_WORK INSTRUCTIONS_: Each line of the records that holds the word "polarizationPairingOne" should be copied out.

[GIVEN RECORDS Boundary: Start]

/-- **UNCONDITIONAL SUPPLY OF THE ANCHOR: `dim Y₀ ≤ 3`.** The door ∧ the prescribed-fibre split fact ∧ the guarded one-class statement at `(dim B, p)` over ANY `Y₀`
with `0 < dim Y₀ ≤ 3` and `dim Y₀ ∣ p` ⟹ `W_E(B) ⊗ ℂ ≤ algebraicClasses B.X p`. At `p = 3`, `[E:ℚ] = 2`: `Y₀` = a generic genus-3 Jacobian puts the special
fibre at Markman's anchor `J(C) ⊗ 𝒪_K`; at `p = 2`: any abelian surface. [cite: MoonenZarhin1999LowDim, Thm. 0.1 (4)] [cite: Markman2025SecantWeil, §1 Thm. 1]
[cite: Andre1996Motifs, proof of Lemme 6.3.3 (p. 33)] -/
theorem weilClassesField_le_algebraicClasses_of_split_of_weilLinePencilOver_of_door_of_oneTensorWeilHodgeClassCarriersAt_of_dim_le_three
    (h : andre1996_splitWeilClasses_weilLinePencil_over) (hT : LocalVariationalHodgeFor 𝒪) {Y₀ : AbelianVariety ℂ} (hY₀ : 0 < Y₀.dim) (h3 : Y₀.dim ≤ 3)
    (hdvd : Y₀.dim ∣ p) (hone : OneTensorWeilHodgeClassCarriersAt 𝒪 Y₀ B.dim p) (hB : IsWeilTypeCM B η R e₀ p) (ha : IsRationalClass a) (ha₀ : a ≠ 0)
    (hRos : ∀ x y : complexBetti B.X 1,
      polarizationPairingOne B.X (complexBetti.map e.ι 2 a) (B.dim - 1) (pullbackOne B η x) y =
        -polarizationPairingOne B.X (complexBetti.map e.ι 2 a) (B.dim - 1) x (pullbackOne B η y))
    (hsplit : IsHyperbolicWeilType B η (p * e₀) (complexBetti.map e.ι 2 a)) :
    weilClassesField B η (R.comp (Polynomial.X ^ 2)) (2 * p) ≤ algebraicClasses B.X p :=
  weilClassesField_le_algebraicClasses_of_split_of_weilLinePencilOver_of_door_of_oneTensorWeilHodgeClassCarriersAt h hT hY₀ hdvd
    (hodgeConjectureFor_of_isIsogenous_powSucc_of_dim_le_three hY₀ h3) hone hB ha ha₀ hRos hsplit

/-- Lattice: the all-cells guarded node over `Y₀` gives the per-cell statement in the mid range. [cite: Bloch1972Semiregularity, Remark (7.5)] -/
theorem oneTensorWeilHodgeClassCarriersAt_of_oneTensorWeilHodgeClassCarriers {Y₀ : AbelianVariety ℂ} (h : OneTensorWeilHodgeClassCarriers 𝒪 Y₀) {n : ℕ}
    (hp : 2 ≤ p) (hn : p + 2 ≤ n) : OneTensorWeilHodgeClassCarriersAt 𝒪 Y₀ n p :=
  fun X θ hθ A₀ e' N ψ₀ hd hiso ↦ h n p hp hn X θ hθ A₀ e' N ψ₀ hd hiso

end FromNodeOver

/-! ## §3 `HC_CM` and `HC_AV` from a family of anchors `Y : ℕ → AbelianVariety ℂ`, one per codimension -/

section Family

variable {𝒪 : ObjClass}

[GIVEN RECORDS Boundary: End]
[GIVEN RECORDS Boundary: Start]

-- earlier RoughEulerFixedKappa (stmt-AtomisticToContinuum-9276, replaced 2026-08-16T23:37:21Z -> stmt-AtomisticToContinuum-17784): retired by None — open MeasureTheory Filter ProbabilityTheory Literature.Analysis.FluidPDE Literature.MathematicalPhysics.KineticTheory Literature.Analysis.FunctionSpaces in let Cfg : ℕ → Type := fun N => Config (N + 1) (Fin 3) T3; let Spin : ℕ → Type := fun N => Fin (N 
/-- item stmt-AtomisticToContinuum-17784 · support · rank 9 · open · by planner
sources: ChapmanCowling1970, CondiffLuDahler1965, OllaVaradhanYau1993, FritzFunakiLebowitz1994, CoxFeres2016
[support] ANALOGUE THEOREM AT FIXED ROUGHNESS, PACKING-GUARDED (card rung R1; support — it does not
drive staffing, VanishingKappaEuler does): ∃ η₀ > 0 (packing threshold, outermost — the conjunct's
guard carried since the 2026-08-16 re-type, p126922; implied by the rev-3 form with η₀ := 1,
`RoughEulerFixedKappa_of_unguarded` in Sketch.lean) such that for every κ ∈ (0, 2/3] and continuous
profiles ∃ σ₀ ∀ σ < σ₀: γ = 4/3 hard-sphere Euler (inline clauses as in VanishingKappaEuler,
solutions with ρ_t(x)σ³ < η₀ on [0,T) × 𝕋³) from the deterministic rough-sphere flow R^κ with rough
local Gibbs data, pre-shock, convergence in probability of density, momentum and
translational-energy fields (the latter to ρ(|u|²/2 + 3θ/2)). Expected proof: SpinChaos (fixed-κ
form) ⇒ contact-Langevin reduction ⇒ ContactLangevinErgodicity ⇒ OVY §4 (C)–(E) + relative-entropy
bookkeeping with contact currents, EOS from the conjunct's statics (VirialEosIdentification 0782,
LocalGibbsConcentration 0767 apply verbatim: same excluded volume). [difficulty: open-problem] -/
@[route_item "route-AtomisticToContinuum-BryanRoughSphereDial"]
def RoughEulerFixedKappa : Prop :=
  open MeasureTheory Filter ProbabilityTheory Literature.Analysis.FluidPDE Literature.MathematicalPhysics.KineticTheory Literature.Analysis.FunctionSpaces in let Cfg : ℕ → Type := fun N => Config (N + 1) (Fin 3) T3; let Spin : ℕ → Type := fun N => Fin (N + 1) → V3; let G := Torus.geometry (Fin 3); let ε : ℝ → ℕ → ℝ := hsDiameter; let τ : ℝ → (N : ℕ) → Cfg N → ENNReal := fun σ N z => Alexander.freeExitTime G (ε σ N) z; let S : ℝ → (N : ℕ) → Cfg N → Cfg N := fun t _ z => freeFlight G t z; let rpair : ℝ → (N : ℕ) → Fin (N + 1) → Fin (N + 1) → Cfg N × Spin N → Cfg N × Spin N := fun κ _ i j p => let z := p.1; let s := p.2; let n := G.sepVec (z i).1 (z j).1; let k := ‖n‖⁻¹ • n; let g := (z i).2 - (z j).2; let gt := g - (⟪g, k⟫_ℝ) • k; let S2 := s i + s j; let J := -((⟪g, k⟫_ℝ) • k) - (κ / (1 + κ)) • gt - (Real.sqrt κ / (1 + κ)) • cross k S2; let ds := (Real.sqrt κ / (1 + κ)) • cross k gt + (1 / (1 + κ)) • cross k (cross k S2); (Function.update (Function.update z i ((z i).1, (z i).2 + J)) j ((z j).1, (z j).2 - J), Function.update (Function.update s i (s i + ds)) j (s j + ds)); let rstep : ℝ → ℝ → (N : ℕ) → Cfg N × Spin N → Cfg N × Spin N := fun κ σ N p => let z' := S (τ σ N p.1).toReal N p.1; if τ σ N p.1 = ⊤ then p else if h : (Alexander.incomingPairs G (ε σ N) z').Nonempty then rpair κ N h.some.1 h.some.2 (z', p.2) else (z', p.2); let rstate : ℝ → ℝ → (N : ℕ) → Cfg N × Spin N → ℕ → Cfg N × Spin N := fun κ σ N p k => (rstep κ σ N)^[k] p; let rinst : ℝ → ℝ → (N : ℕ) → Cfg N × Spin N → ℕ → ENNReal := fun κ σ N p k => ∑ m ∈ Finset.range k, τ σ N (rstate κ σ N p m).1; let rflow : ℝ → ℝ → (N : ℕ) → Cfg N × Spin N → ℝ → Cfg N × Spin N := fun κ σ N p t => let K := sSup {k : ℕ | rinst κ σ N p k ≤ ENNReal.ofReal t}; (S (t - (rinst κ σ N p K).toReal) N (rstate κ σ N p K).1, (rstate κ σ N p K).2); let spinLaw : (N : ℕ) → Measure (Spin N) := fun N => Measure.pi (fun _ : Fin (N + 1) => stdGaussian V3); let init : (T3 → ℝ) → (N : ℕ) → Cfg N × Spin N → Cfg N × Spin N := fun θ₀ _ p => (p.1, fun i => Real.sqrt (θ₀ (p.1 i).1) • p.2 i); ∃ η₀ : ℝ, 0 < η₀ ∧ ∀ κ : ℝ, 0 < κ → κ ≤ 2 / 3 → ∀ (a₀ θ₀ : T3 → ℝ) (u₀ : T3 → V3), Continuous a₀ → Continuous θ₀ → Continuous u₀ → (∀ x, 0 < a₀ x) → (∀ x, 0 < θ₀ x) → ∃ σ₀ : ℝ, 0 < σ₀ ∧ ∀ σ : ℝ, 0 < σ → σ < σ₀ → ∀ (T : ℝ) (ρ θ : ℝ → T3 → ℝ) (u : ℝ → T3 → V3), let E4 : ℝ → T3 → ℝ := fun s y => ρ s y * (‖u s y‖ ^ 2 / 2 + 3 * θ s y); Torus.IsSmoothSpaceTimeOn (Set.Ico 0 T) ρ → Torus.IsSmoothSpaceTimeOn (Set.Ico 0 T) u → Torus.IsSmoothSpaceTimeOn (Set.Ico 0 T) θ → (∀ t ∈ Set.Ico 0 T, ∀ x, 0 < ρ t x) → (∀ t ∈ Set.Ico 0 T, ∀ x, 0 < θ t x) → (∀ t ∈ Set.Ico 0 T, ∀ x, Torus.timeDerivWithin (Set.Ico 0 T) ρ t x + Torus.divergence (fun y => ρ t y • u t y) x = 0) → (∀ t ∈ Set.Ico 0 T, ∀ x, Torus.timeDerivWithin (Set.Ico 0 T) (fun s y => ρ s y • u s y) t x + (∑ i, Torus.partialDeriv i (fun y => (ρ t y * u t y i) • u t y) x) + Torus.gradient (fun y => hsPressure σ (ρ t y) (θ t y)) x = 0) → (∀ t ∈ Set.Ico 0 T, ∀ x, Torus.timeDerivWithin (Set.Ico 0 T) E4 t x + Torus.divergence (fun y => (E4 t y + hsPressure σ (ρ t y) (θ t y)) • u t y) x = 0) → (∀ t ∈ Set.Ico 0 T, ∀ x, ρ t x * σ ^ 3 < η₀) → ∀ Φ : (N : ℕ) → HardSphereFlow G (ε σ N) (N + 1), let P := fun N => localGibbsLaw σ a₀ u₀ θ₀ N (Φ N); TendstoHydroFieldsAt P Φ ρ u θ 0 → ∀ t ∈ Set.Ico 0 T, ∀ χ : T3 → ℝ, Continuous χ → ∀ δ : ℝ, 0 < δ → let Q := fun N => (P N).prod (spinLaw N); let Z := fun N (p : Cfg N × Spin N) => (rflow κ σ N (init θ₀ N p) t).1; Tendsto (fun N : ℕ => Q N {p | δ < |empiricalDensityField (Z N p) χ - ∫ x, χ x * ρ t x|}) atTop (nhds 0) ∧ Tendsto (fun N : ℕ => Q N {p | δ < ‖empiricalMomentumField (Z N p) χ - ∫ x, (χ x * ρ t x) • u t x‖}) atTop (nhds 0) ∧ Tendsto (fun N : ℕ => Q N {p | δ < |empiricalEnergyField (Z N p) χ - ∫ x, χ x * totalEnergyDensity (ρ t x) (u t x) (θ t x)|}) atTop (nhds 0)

[GIVEN RECORDS Boundary: End]

_TASK RESPONSE_:
      polarizationPairingOne B.X (complexBetti.map e.ι 2 a) (B.dim - 1) (pullbackOne B η x) y =
        -polarizationPairingOne B.X (complexBetti.map e.ι 2 a) (B.dim - 1) x (pullbackOne B η y))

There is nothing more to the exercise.